= Exercise =
Pull out of the data below the stretch of lines bounded by the one containing "rintro _ ⟨α, hα, rfl⟩" and the one containing "refine (Submodule.span_le.mpr ?_) h", both bounds included, unchanged.

= Extracted entries =
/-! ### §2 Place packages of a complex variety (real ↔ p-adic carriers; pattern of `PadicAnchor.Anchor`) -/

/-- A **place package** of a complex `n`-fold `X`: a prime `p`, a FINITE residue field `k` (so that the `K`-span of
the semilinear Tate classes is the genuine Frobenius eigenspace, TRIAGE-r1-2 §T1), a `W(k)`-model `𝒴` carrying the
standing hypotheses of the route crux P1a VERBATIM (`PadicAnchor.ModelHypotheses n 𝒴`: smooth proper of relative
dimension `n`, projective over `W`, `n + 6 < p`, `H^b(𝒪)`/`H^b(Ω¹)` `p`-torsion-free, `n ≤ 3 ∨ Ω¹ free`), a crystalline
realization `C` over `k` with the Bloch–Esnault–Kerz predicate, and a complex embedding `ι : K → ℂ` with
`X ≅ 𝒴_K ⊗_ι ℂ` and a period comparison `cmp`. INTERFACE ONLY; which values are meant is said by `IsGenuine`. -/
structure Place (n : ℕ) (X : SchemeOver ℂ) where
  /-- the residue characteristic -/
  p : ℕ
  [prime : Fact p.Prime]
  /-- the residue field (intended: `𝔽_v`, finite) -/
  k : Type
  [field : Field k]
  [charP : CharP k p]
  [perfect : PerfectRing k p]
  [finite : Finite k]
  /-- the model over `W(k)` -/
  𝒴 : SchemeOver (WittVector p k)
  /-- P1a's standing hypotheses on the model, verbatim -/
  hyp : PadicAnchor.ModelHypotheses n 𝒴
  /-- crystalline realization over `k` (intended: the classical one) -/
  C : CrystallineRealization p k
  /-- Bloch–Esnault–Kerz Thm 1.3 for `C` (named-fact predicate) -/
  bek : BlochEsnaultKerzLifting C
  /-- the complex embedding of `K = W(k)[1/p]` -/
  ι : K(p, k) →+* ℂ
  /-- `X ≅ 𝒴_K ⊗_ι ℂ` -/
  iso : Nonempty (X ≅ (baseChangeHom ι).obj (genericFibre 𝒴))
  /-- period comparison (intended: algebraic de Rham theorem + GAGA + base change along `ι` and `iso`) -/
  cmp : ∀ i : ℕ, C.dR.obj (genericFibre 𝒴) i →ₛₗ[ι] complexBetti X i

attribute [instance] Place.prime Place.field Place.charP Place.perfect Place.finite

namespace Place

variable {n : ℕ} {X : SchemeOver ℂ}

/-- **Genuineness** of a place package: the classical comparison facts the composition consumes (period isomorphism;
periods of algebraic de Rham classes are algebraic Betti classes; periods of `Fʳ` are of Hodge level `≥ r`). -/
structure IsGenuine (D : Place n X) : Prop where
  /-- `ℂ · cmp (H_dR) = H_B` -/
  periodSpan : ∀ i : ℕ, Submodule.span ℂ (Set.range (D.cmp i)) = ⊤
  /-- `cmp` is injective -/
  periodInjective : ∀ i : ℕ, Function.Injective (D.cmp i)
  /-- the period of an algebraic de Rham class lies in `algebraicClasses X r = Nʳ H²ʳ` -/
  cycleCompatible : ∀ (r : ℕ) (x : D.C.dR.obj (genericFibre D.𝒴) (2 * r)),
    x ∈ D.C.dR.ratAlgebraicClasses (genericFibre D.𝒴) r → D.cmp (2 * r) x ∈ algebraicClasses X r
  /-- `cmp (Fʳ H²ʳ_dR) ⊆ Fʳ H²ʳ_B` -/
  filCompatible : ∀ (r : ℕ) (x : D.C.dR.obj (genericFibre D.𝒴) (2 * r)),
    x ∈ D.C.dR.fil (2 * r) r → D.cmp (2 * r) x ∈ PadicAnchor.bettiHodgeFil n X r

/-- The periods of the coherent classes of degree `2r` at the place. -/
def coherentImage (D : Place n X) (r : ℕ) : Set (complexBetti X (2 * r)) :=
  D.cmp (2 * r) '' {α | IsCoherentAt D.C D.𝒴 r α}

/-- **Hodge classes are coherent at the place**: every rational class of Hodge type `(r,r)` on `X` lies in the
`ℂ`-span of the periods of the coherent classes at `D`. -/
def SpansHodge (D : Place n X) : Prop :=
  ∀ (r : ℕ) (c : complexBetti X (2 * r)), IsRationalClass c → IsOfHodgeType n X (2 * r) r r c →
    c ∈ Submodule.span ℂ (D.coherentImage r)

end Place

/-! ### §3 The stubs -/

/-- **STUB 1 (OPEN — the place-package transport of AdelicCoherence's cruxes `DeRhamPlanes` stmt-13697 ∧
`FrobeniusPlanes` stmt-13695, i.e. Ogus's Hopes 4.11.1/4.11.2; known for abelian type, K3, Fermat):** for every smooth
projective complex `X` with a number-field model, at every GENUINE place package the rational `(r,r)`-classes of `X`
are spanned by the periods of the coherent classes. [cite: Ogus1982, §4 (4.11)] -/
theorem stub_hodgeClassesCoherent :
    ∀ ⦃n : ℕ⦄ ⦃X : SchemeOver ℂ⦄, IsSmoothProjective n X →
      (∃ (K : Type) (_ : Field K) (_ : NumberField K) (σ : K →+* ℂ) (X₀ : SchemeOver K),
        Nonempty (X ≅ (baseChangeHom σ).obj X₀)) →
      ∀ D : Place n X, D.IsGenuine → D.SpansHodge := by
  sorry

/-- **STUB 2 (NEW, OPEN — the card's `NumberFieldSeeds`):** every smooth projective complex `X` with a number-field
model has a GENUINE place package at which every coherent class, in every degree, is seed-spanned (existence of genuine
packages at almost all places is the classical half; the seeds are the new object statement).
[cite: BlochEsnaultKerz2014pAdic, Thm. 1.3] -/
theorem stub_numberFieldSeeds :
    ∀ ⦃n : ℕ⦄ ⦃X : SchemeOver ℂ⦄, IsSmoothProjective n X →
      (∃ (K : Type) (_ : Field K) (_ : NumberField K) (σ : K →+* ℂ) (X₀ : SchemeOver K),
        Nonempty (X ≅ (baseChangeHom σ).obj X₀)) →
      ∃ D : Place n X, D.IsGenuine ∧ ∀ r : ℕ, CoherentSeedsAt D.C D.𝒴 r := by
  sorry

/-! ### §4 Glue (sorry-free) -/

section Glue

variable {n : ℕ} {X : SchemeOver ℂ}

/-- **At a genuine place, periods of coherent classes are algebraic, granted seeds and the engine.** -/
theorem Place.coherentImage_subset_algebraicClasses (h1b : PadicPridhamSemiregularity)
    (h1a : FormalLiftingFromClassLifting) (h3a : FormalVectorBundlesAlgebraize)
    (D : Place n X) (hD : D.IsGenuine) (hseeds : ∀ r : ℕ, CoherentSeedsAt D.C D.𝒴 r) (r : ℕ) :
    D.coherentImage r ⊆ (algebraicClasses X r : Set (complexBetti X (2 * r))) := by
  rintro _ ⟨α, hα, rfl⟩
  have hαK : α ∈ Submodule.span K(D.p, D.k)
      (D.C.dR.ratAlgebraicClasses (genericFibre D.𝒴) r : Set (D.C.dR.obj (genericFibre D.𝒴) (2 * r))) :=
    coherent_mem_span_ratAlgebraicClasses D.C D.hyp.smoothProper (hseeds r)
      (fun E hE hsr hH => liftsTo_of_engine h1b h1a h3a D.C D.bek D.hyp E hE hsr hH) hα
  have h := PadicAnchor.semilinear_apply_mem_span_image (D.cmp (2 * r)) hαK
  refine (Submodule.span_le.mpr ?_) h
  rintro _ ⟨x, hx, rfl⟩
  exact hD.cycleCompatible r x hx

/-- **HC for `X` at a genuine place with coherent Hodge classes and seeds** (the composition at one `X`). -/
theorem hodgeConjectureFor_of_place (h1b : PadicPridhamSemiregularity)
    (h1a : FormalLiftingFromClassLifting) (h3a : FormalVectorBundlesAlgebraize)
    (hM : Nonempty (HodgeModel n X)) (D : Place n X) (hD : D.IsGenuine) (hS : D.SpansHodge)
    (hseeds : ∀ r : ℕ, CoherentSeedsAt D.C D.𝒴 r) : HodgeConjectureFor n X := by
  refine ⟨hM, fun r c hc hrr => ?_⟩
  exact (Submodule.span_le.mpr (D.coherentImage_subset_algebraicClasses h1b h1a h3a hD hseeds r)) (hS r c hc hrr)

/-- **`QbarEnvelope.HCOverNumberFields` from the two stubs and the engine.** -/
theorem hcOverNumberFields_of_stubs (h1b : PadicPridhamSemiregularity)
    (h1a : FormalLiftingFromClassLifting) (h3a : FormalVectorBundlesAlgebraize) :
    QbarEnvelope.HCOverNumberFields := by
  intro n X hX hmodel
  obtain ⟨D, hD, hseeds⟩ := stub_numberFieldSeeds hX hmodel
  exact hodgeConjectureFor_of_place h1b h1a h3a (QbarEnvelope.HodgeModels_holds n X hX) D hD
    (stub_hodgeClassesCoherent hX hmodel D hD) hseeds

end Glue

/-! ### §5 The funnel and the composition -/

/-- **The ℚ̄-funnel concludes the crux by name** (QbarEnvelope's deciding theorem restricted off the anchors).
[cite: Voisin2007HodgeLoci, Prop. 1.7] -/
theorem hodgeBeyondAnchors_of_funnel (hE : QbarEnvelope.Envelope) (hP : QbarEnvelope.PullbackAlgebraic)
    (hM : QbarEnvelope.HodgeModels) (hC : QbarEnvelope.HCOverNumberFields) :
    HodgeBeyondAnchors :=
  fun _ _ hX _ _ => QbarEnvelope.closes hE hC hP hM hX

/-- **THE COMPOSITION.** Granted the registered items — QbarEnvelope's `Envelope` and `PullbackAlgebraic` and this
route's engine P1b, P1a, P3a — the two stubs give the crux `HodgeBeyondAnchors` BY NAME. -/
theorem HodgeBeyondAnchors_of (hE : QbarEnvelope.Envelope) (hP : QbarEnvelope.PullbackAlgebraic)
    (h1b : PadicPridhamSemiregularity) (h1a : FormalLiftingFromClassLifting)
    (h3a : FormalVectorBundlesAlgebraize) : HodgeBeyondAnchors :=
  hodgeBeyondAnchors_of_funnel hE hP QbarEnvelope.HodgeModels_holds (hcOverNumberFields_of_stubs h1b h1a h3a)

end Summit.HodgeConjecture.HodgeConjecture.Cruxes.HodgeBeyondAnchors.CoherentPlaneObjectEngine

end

= Worked solution =
  rintro _ ⟨α, hα, rfl⟩
  have hαK : α ∈ Submodule.span K(D.p, D.k)
      (D.C.dR.ratAlgebraicClasses (genericFibre D.𝒴) r : Set (D.C.dR.obj (genericFibre D.𝒴) (2 * r))) :=
    coherent_mem_span_ratAlgebraicClasses D.C D.hyp.smoothProper (hseeds r)
      (fun E hE hsr hH => liftsTo_of_engine h1b h1a h3a D.C D.bek D.hyp E hE hsr hH) hα
  have h := PadicAnchor.semilinear_apply_mem_span_image (D.cmp (2 * r)) hαK
  refine (Submodule.span_le.mpr ?_) h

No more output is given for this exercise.